import Summits.FinalStateConjecture.FinalStateConjecture.Theorems.RecedingSphereBudgetsAlmostMonotoneLimit
import HarnessLib

/-!
# Birth skeleton (BC3) — crux `RecedingSphereBudgets.SpinFreezing` (stmt-FinalStateConjecture-17687, rank 4)
# line `birth` — the SECOND-LAW LINE (skeleton registrar planner-skel-stmt-FinalStateConjecture-17687-0,
# 2026-08-17; BC3 of run/shared/lean/lens3/_common/BC.md; published as `Cruxes/SpinFreezing/Lines/birth.lean`)

The crux is FIXED and concluded BY NAME:
`Summit.FinalStateConjecture.FinalStateConjecture.Theses.RecedingSphereBudgets.SpinFreezing` — under the
shape-settled final era with drifting labels `Q′` (rev 14 block, shared verbatim with `MassFreezing`), every
spin label converges: `∀ i, ∃ aᵢ∞, aᵢ(τ) → aᵢ∞`.

## The cut (two named stubs + the route crux `MassFreezing` by name; composition kernel-checked)

The route header already records (refuter crux-attack, why-it-might-fail of S; tenure "retriage signal 2";
KILL CRITERIA "horizon-area convergence plus a one-sided first-law budget") that S and M are tied together by
the SECOND LAW: the Kerr horizon area `𝒜 = 4π(r₊² + a²) = 8π·M·r₊(M, a)` of the labelled hole is (almost)
non-decreasing and bounded, hence convergent, and then `a² = M² − (𝒜/(8πM) − M)²` converges as soon as `M`
does; the SIGN of `a` is then frozen by continuity (a continuous function whose square converges to `q > 0`
is eventually of one sign — intermediate value theorem; `q = 0` gives `a → 0`).  So on this line S is exactly
"M + the second law read in the drifting labels", and the second law splits along its two classical halves:

* `stub_innerCollarSwallowed` (T, HORIZON TRACKING FROM INSIDE; size L): under `Q′`, for every hole `i` and
  every `ε > 0`, eventually in hole time `t`, no point of the collar chart slab `{t*ᵢ = t}` with Kerr–Schild
  radius `r ≤ r₊(Mᵢ(t), aᵢ(t)) − ε` lies in `O = J⁺(ιΣ) ∩ I⁻(charted late sets)`.  Together with the cheap
  inclusion forced by `Q′` itself (`Ψᵢ(extᵢ) ⊆ O`: every point with `r > r₊(label)` IS in `O`) this pins the
  event horizon `∂O` inside hole chart `i` to the shell `r₊(label(t)) − ε < r ≤ r₊(label(t))`.  Content:
  (a) `C^k` shape convergence on truncated slabs pins the drifting label to the true near-zone geometry up to
  `o(1)` (two Kerr–Schild metrics with different `(M, a)` are `≳ |ΔM| + |Δa|` apart on any slab); (b) the
  generators of `∂I⁻(charted sets)` in the collar obey the outgoing-null radial law whose `r = r₊` orbit is
  REPELLING with rate `κ(M, a) ≥ κ₀(m₀, χ) > 0` (sub-extremality `|a| ≤ χM`, `χ < 1`), so under adiabatic
  drift (all label derivatives `→ 0`) the horizon hugs `r₊(label(t))` within `O(sup_{t' ≥ t}|label′|) → 0`
  (Vaidya picture: `r_EH = 2m(v) + O(m ṁ)`); (c) points below the horizon do not reach `I⁻` of the exterior
  parts (causal bookkeeping in near-Kerr geometry).  Why it might fail: a `Q′`-development whose event horizon
  sits a definite distance INSIDE `r₊(label)` forever — e.g. labels overshooting the true parameters by a
  non-decaying amount while the `C^k` deviation still tends to `0` on every truncated slab (excluded only if
  the Kerr family is quantitatively identifiable from a slab, which is true but must be proved in the chart's
  gauge), or a horizon whose generators leave the collar chart.  Sources: HawkingEllis1973 (Prop. 9.2.1,
  §9.3), arXiv:gr-qc/0001003 (Chruściel–Delay–Galloway–Howard, regularity of horizons), AshtekarKrishnan2004
  (dynamical horizons, §§2–4), arXiv:2104.08222 §1, DafermosLuk2017.
* `stub_labelAreaSecondLaw` (A, THE AREA THEOREM READ IN LABELS; size XL): under `Q′`, for every hole `i`
  satisfying the tracking conclusion of T, the label area `t ↦ Mᵢ(t)·r₊(Mᵢ(t), aᵢ(t))` (`= 𝒜ᵢ/8π`) is ALMOST
  NON-DECREASING: `∃ T₁ F, F → 0 ∧ ∀ T₁ ≤ t₁ ≤ t₂, Aᵢ(t₁) ≤ Aᵢ(t₂) + F(t₁)`.  Content: Hawking's area theorem
  for the portion of the event horizon `∂O` in hole chart `i` (vacuum ⇒ null convergence condition; the
  generators stay in the collar by T and are future-complete there because the metric is `C^k`-close to
  sub-extremal Kerr, whose horizon generators are complete, so `θ ≥ 0` by the focusing argument on the
  achronal boundary `∂I⁻(charted sets)`; complete `𝓘⁺` and the rays clause make `I⁻(charted sets)` the
  physical exterior), the `C⁰ → C¹` upgrade of T's tracking (stable-manifold regularity of the generator
  flow near the non-degenerate horizon, `κ > 0`), and the computation `Area(∂O ∩ {t*ᵢ = t}) =
  8π Mᵢ(t) r₊(Mᵢ(t), aᵢ(t)) + o(1)` from `C^k` metric convergence on the collar; a non-decreasing function
  plus an `o(1)` error is almost non-decreasing with corrector `F(t₁) = sup_{t₂ ≥ t₁} |e(t₂) − e(t₁)|/8π → 0`.
  Why it might fail: low-regularity horizons (the area theorem needs the Chruściel–Delay–Galloway–Howard
  framework; a merely `C⁰`-close wrinkled cross-section can carry MORE area than the Kerr sphere — area is
  only lower semicontinuous under `C⁰` convergence, so the `C¹` upgrade is load-bearing), generators entering
  the late horizon from outside the collar (new generators only ADD area — harmless for monotonicity but they
  must be shown to stop mattering for the identification), and the completeness-of-generators input.
  Sources: HawkingEllis1973 (Prop. 9.2.7 / the area theorem), BardeenCarterHawking1973, arXiv:gr-qc/0001003,
  AshtekarKrishnan2004, AnderssonMarsSimon2008, AnderssonMarsMetzgerSimon2009, arXiv:0811.0354 §5.1.
* `MassFreezing` enters BY NAME (route crux #2, stmt-FinalStateConjecture-17686, the declared dependency of S in
  the route header `[deps: MassFreezing, …]`; an admissible registered obligation, not a stub of this file).

Composition `SpinFreezing_of : Sig.stub_innerCollarSwallowed → Sig.stub_labelAreaSecondLaw → MassFreezing →
SpinFreezing` is a REAL PROOF (no `sorry`): T feeds A; A's almost-monotone label area is bounded above by
`2/m₀²` (box), so it converges by the route's own landed support `AlmostMonotoneLimit`
(`Theorems.almostMonotoneLimit_proof`, applied to `−Aᵢ`); `MassFreezing` gives `Mᵢ → Mᵢ∞ ≥ m₀ > 0`; the identity
`aᵢ² = Mᵢ² − (Aᵢ/Mᵢ − Mᵢ)²` (from `r₊ = M + √(M² − a²)`, `|a| ≤ χM ≤ M`) makes `aᵢ²` converge; and the
elementary lemma `tendsto_of_continuous_of_sq_tendsto` (continuity of the smooth label `aᵢ` + IVT) selects the
sign.  The `Sig.*` legend = the stub signatures verbatim, so that the implication has named binders; the
registered stubs themselves are DEF-FREE and self-contained (`open … in` + the verbatim `Q′` block of the crux,
with the conclusion placed inside the `let` scope so that the chart abbreviations `B i`, `p i` are available).

Why not the card's TORQUE line (K3: `|ΔJᵢ| ≤ C(χ)Mᵢ·(incident energy) + summable tidal torque`) for the birth
certificate: its two stubs need notions Lean lacks today — an incident-energy / horizon angular-momentum flux of
the dynamical hole and a quasi-local spin comparable to `aᵢMᵢ` (the route's definition request (3), "requested
when S is split") — so they cannot yet be typed over existing declarations without smuggling the content into
an existential; it remains the alternative line for crux-ideate/crux-plan once those definitions land.  The
second-law line is the one the route header itself names for S (why-it-might-fail of stmt-17687: "horizon-area
convergence … gives S ⇔ M"), now typed.

Disproof.lean: none exists for this crux (`ledger crux ls stmt-FinalStateConjecture-17687`: no workfiles at
registration) — no `_false_without_` obligations to honour.  Negatives index (1 entry,
`not_UniformPhotonSphereChannels`): an unrelated photon-sphere ODE channel estimate; neither stub is an instance.
BC3 probes (folder `bc/SpinFreezing_probe.lean`): `stub → SpinFreezing` and `stub → FinalStateConjecture` by
`first | exact? | simpa [stub] | (unfold stub; simpa) | aesop` FAIL for both stubs (and for `MassFreezing`).
-/

set_option linter.dupNamespace false
set_option linter.style.longLine false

◆ ◆ ◆ ◆

Work task
Beginning with the first line of the records above, reproduce each line exactly, ending at the line that contains "# Birth skeleton", and leave out everything else.

Answer to the problem
import Summits.FinalStateConjecture.FinalStateConjecture.Theorems.RecedingSphereBudgetsAlmostMonotoneLimit
import HarnessLib

/-!
# Birth skeleton (BC3) — crux `RecedingSphereBudgets.SpinFreezing` (stmt-FinalStateConjecture-17687, rank 4)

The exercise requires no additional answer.